[Given data — start]

import Summits.BirchSwinnertonDyer.BirchSwinnertonDyer.Theorems.KolyvaginRoadThreeMethod2KolyvaginTransverseIsotropy
import Literature.NumberTheory.GaloisRepresentations.DecompositionGroupRelSlim
import Literature.NumberTheory.GaloisRepresentations.FrobeniusGeneration
import Literature.NumberTheory.GaloisRepresentations.ContinuousCupProductCompat
import HarnessLib

/-!
# KOLY method line, crux stmt-BirchSwinnertonDyer-19574 `ZhangSharpFrameAtThreeHL`, stub S2-ENGINE: COCYCLE TOOLS FOR (Perf) —
# symmetric `2`-cocycles at odd exponent, and the decomposition group `Γ_{K_v} ⥲ G_𝔓` in cocycle currency
# (cell `bsd-stepL`, seat `bsd-stepL-zhang3-p1` g9; `--supports 19574`, helper)

Tools for the binder (Perf) `hperf` of `Method2.triangulation_of_kolyvaginLocal` (p508963) — the non-degeneracy of the
local Weil cup product between the unramified and the transverse eigen-lines at a Kolyvagin prime `λ`, proved
structurally (no evaluation formula; sequel `…KolyvaginPerfLocal`, `…KolyvaginPerf`).

* §1 `twoCocycleClass_eq_zero_of_symmetric` — a continuous `2`-cocycle of the shape `(σ, τ) ↦ B(f σ, f τ)` with `f`
  additive, `B` symmetric on the values of `f`, `3 · B = 0` there and `G`-fixed values, is a coboundary
  (`b(σ) = B(f σ, f σ)`; `-2 ≡ 1 mod 3`) — the odd-exponent symmetric-cocycle trick (Mazur–Rubin 2004, proof of Prop. 1.3.2).
* §2 at a finite place `v` of a number field `K`, `𝔓 ∣ v` the prime of `\bar ℤ_K` cut out by the chosen embedding
  `K̄ → \bar{K_v}`: every element of `G_𝔓` lifts to `Γ_{K_v}` (`exists_absGaloisRestrict_eq_of_mem_decompositionSubgroup`),
  continuously and multiplicatively (`exists_continuous_lift_decompositionSubgroup`: `res` is an injective closed embedding of
  the compact `Γ_{K_v}`, Neukirch II (9.6)); an open neighbourhood of `1` in `Γ_{K_v}` contains the preimage of an open
  subgroup of `Γ_K` (`exists_isOpen_subgroup_absGaloisRestrict_mem`, Krull topology); and **an additive continuous
  `θ : Γ_{K_v} → M` killing the preimage of the inertia group is determined by its value at a Frobenius lift**
  (`exists_apply_eq_nsmul_apply_of_unramified`, from `G_𝔓 = ⟨φ⟩ · I_𝔓 · U`, tree
  `exists_eq_frobenius_pow_mul_of_mem_decompositionSubgroup`).

References: B. Mazur, K. Rubin, Mem. AMS 799 (2004), Prop. 1.3.2; J. Neukirch, *Algebraic Number Theory*, II (9.6), I (9.4).
-/

noncomputable section

open scoped Classical Pointwise

/-! ## §1 Symmetric rank-one `2`-cocycles at odd exponent are coboundaries -/

namespace Literature.NumberTheory.GaloisRepresentations

universe u v

/-- **A symmetric bi-additive `2`-cocycle of exponent `3` is a coboundary.** Let `f : G → M` be continuous and additive,
`B : M → M → Z` bi-additive with `B(f σ, f τ) = B(f τ, f σ)`, `3 · B(f σ, f τ) = 0` and `B(f σ, f τ)` fixed by `G`. Then the
continuous `2`-cocycle `(σ, τ) ↦ B(f σ, f τ)` is the coboundary of `b(σ) = B(f σ, f σ)`:
`b τ - b (στ) + b σ = -2 B(f σ, f τ) = B(f σ, f τ)`. (Mazur–Rubin 2004, proof of Prop. 1.3.2: "the cup product … is
symmetric, hence — `p` being odd — a coboundary".) [cite: MazurRubin2004, Prop. 1.3.2 (proof)] -/
theorem twoCocycleClass_eq_zero_of_symmetric {R : Type u} [CommRing R] [TopologicalSpace R]
    {G : Type v} [Group G] [TopologicalSpace G] [IsTopologicalGroup G] [LocallyCompactSpace G] (Z : TopRep.{v} R G)
    {M : Type*} [AddCommGroup M] [TopologicalSpace M] [DiscreteTopology M]
    (f : C(G, M)) (hf : ∀ σ τ, f (σ * τ) = f σ + f τ) (B : M → M → Z)
    (hB₁ : ∀ a a' b, B (a + a') b = B a b + B a' b) (hB₂ : ∀ a b b', B a (b + b') = B a b + B a b')
    (hsymm : ∀ σ τ, B (f σ) (f τ) = B (f τ) (f σ)) (h3 : ∀ σ τ, (3 : ℕ) • B (f σ) (f τ) = 0)
    (hfix : ∀ g σ τ, Z.ρ g (B (f σ) (f τ)) = B (f σ) (f τ))
    (c : contTwoCocycles Z) (hc : ∀ σ τ, c.1 (σ, τ) = B (f σ) (f τ)) : twoCocycleClass Z c = 0 := by
  rw [twoCocycleClass_eq_zero_iff]
  refine ⟨⟨fun σ ↦ B (f σ) (f σ), (continuous_of_discreteTopology (f := fun m : M ↦ B m m)).comp f.continuous⟩,
    fun σ τ ↦ ?_⟩
  change c.1 (σ, τ) = Z.ρ σ (B (f τ) (f τ)) - B (f (σ * τ)) (f (σ * τ)) + B (f σ) (f σ)
  rw [hc, hfix, hf]
  simp only [hB₁, hB₂]
  rw [hsymm τ σ]
  have h0 : B (f σ) (f τ) + (B (f σ) (f τ) + B (f σ) (f τ)) = 0 := by
    rw [← h3 σ τ]; abel
  rw [← sub_eq_zero]
  calc _ = B (f σ) (f τ) + (B (f σ) (f τ) + B (f σ) (f τ)) := by abel
    _ = 0 := h0

end Literature.NumberTheory.GaloisRepresentations

/-! ## §2 The decomposition group `Γ_{K_v} ⥲ G_𝔓` -/

namespace Summit.BirchSwinnertonDyer.Rank1Residual.X11b.Three.Koly.Method2.KolyLocal

open CategoryTheory WeierstrassCurve Field Function NumberField IsDedekindDomain
open Literature.NumberTheory.EllipticCurves Literature.NumberTheory.EllipticCurves.ModularForms
  Literature.NumberTheory.GaloisRepresentations Module
open Literature.NumberTheory.GaloisRepresentations.DiscreteGaloisModule (mu MuCarrier)
open Literature.NumberTheory.GaloisCohomology
open Summit.BirchSwinnertonDyer.Rank1Residual.X11b.Three.Koly.Method2
open Summit.BirchSwinnertonDyer.Rank1Residual.GaloisImage
open scoped ContRepresentation

attribute [local instance] absoluteGaloisGroup_compactSpace
attribute [local instance] finite_geomTorsion_of_neZero

section Place

variable (K : Type) [Field K] [NumberField K] (v : HeightOneSpectrum (𝓞 K))

/-- **Every element of `G_𝔓` lifts to `Γ_{K_v}`** along `res : Γ_{K_v} → Γ_K`, for `𝔓` the prime of `\bar ℤ_K` cut out
by the chosen embedding `K̄ → \bar{K_v}` (the local–global principle for decomposition groups, Neukirch II (9.6); tree
`exists_apply_eq_smul_of_mem_decompositionSubgroup`). [cite: NeukirchANT1999, Ch. II §9 Prop. (9.6)] -/
theorem exists_absGaloisRestrict_eq_of_mem_decompositionSubgroup {𝔐 : Ideal (HeightOneSpectrum.localAbsIntegers v)}
    (h𝔐 : 𝔐 ∈ v.localPrimesAbove) {d : absoluteGaloisGroup K}
    (hd : d ∈ (v.primeBelow (closureEmb (K := K) (v.adicCompletion K)) 𝔐).decompositionSubgroup (absoluteGaloisGroup K)) :
    ∃ g : absoluteGaloisGroup (v.adicCompletion K), absGaloisRestrict K (v.adicCompletion K) g = d := by
  obtain ⟨σ, hσ⟩ := exists_apply_eq_smul_of_mem_decompositionSubgroup (closureEmb (K := K) (v.adicCompletion K)) h𝔐 hd
  refine ⟨σ, ?_⟩
  rw [← resGal_eq_absGaloisRestrict, resGal_eq]
  exact resGalOfEmb_eq_of_apply_eq _ hσ

/-- **An open neighbourhood of `1` in `Γ_{K_v}` contains the preimage of an open subgroup of `Γ_K`** (`res` is a closed
embedding of the compact `Γ_{K_v}` — Neukirch II (9.6) — and the open subgroups `Gal(K̄/E)`, `E/K` finite normal, form a
basis of neighbourhoods of `1` in the Krull topology). [cite: NeukirchANT1999, Ch. II §9 Prop. (9.6)] -/
theorem exists_isOpen_subgroup_absGaloisRestrict_mem {O : Set (absoluteGaloisGroup (v.adicCompletion K))} (hO : IsOpen O)
    (h1 : (1 : absoluteGaloisGroup (v.adicCompletion K)) ∈ O) :
    ∃ U : Subgroup (absoluteGaloisGroup K), IsOpen (U : Set (absoluteGaloisGroup K)) ∧
      ∀ g, absGaloisRestrict K (v.adicCompletion K) g ∈ U → g ∈ O := by
  set res := absGaloisRestrict K (v.adicCompletion K) with hres
  have hinj : Injective res := absGaloisRestrict_adicCompletion_injective K v
  -- `res '' Oᶜ` is compact, hence closed, and misses `1`
  have hcl : IsClosed (res '' Oᶜ) := (hO.isClosed_compl.isCompact.image res.continuous_toFun).isClosed
  have h1' : (1 : absoluteGaloisGroup K) ∈ (res '' Oᶜ)ᶜ := by
    rintro ⟨g, hg, hg1⟩
    apply hg
    have : g = 1 := hinj (by rw [hg1]; exact (map_one res).symm)
    rw [this]; exact h1
  obtain ⟨E, hEfd, -, hEt⟩ :=
    (krullTopology_mem_nhds_one_iff_of_normal K (AlgebraicClosure K) _).mp (hcl.isOpen_compl.mem_nhds h1')
  haveI := hEfd
  refine ⟨E.fixingSubgroup, E.fixingSubgroup_isOpen, fun g hg ↦ ?_⟩
  by_contra hgO
  exact hEt hg ⟨g, hgO, rfl⟩

/-- **A continuous section of `res : Γ_{K_v} ⥲ G_𝔓`**: there is a continuous multiplicative `L : G_𝔓 → Γ_{K_v}` with
`res ∘ L = id` (`res` is injective with image `G_𝔓`, and a closed embedding of the compact `Γ_{K_v}`).
[cite: NeukirchANT1999, Ch. II §9 Prop. (9.6)] -/
theorem exists_continuous_lift_decompositionSubgroup {𝔐 : Ideal (HeightOneSpectrum.localAbsIntegers v)}
    (h𝔐 : 𝔐 ∈ v.localPrimesAbove) :
    ∃ L : (v.primeBelow (closureEmb (K := K) (v.adicCompletion K)) 𝔐).decompositionSubgroup (absoluteGaloisGroup K) →
        absoluteGaloisGroup (v.adicCompletion K),
      Continuous L ∧ (∀ d, absGaloisRestrict K (v.adicCompletion K) (L d) = d) ∧ ∀ d d', L (d * d') = L d * L d' := by
  have hinj : Injective (absGaloisRestrict K (v.adicCompletion K)) := absGaloisRestrict_adicCompletion_injective K v
  choose L hL using fun d : (v.primeBelow (closureEmb (K := K) (v.adicCompletion K)) 𝔐).decompositionSubgroup
    (absoluteGaloisGroup K) ↦ exists_absGaloisRestrict_eq_of_mem_decompositionSubgroup K v h𝔐 d.2
  have hemb : Topology.IsClosedEmbedding (absGaloisRestrict K (v.adicCompletion K)) :=
    Continuous.isClosedEmbedding (absGaloisRestrict K (v.adicCompletion K)).continuous_toFun hinj
  refine ⟨L, ?_, hL, fun d d' ↦ hinj ?_⟩
  · refine hemb.isEmbedding.continuous_iff.mpr ?_
    have : (⇑(absGaloisRestrict K (v.adicCompletion K)) ∘ L) =
        ⇑((v.primeBelow (closureEmb (K := K) (v.adicCompletion K)) 𝔐).decompositionSubgroup (absoluteGaloisGroup K)).subtype :=
      funext fun d ↦ hL d
    rw [this]
    exact continuous_subtype_val
  · rw [map_mul, hL, hL, hL, Subgroup.coe_mul]

/-- **An unramified additive continuous function on `Γ_{K_v}` is determined by its value at a Frobenius lift**:
if `θ : Γ_{K_v} → M` (discrete `M`) is continuous and additive, kills every `g` with `res g ∈ I_𝔓`, and `g_F` lifts an
arithmetic Frobenius `F` at `𝔓`, then `θ g ∈ ℕ · θ g_F` for every `g` (`G_𝔓 = ⟨F⟩ · I_𝔓 · U` for every open
subgroup `U`, Neukirch I (9.4); the preimage of a suitable `U` lies in `ker θ`). [cite: NeukirchANT1999, I §9 Prop. (9.4)] -/
theorem exists_apply_eq_nsmul_apply_of_unramified {𝔐 : Ideal (HeightOneSpectrum.localAbsIntegers v)}
    (h𝔐 : 𝔐 ∈ v.localPrimesAbove) {M : Type*} [AddCommGroup M] [TopologicalSpace M] [DiscreteTopology M]
    (θ : C(absoluteGaloisGroup (v.adicCompletion K), M)) (hθ : ∀ g h, θ (g * h) = θ g + θ h)
    (hI : ∀ g, absGaloisRestrict K (v.adicCompletion K) g ∈
      (v.primeBelow (closureEmb (K := K) (v.adicCompletion K)) 𝔐).inertia (absoluteGaloisGroup K) → θ g = 0)
    {F : absoluteGaloisGroup K}
    (hF : IsArithFrobAt (𝓞 K) F (v.primeBelow (closureEmb (K := K) (v.adicCompletion K)) 𝔐))
    {gF : absoluteGaloisGroup (v.adicCompletion K)} (hgF : absGaloisRestrict K (v.adicCompletion K) gF = F)
    (g : absoluteGaloisGroup (v.adicCompletion K)) : ∃ k : ℕ, θ g = k • θ gF := by
  set res := absGaloisRestrict K (v.adicCompletion K) with hres
  set ι₀ := closureEmb (K := K) (v.adicCompletion K) with hι₀
  have hinj : Injective res := absGaloisRestrict_adicCompletion_injective K v
  have h𝔓 : v.primeBelow ι₀ 𝔐 ∈ v.primesAbove := HeightOneSpectrum.primeBelow_mem_primesAbove h𝔐
  -- an open subgroup `U ≤ Γ_K` with `res⁻¹ U ⊆ ker θ`
  have hO : IsOpen {g : absoluteGaloisGroup (v.adicCompletion K) | θ g = 0} :=
    (isOpen_discrete ({0} : Set M)).preimage θ.continuous
  have h10 : θ 1 = 0 := by
    have h := hθ 1 1
    rw [mul_one] at h
    exact left_eq_add.mp h
  obtain ⟨U, hU, hUθ⟩ := exists_isOpen_subgroup_absGaloisRestrict_mem K v hO h10
  -- `res g ∈ G_𝔓 = ⟨F⟩ I U`
  have hd : res g ∈ (v.primeBelow ι₀ 𝔐).decompositionSubgroup (absoluteGaloisGroup K) := by
    rw [hres, ← resGal_eq_absGaloisRestrict, resGal_eq]; exact resGalOfEmb_mem_decompositionSubgroup ι₀ h𝔐 g
  obtain ⟨k, i, u, hi, hu, hdec⟩ := exists_eq_frobenius_pow_mul_of_mem_decompositionSubgroup h𝔓 hF hU hd
  -- lift `i`; then `g = gF ^ k * gi * gu` with `res gu = u`
  have hiD : i ∈ (v.primeBelow ι₀ 𝔐).decompositionSubgroup (absoluteGaloisGroup K) := Ideal.inertia_le_stabilizer _ hi
  obtain ⟨gi, hgi⟩ := exists_absGaloisRestrict_eq_of_mem_decompositionSubgroup K v h𝔐 hiD
  set gu := (gF ^ k * gi)⁻¹ * g with hgu
  have hgu' : res gu = u := by
    rw [hgu, map_mul, map_inv, map_mul, map_pow, hgF, hgi, hdec, inv_mul_cancel_left]
  have hg : g = gF ^ k * gi * gu := by rw [hgu, mul_inv_cancel_left]
  have hpow : ∀ m : ℕ, θ (gF ^ m) = m • θ gF := fun m ↦ by
    induction m with
    | zero => rw [pow_zero, h10, zero_smul]
    | succ m ih => rw [pow_succ gF m, hθ, ih, succ_nsmul]
  have hθi : θ gi = 0 := hI gi (by rw [hgi]; exact hi)
  have hθu : θ gu = 0 := hUθ gu (hgu' ▸ hu)
  refine ⟨k, ?_⟩
  rw [hg, hθ, hθ, hpow, hθi, hθu, add_zero, add_zero]

end Place

end Summit.BirchSwinnertonDyer.Rank1Residual.X11b.Three.Koly.Method2.KolyLocal

end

[Given data — finish]

Work required:
The number alone is the answer: work out how many lines in the data contain "scoped".

Solution:
2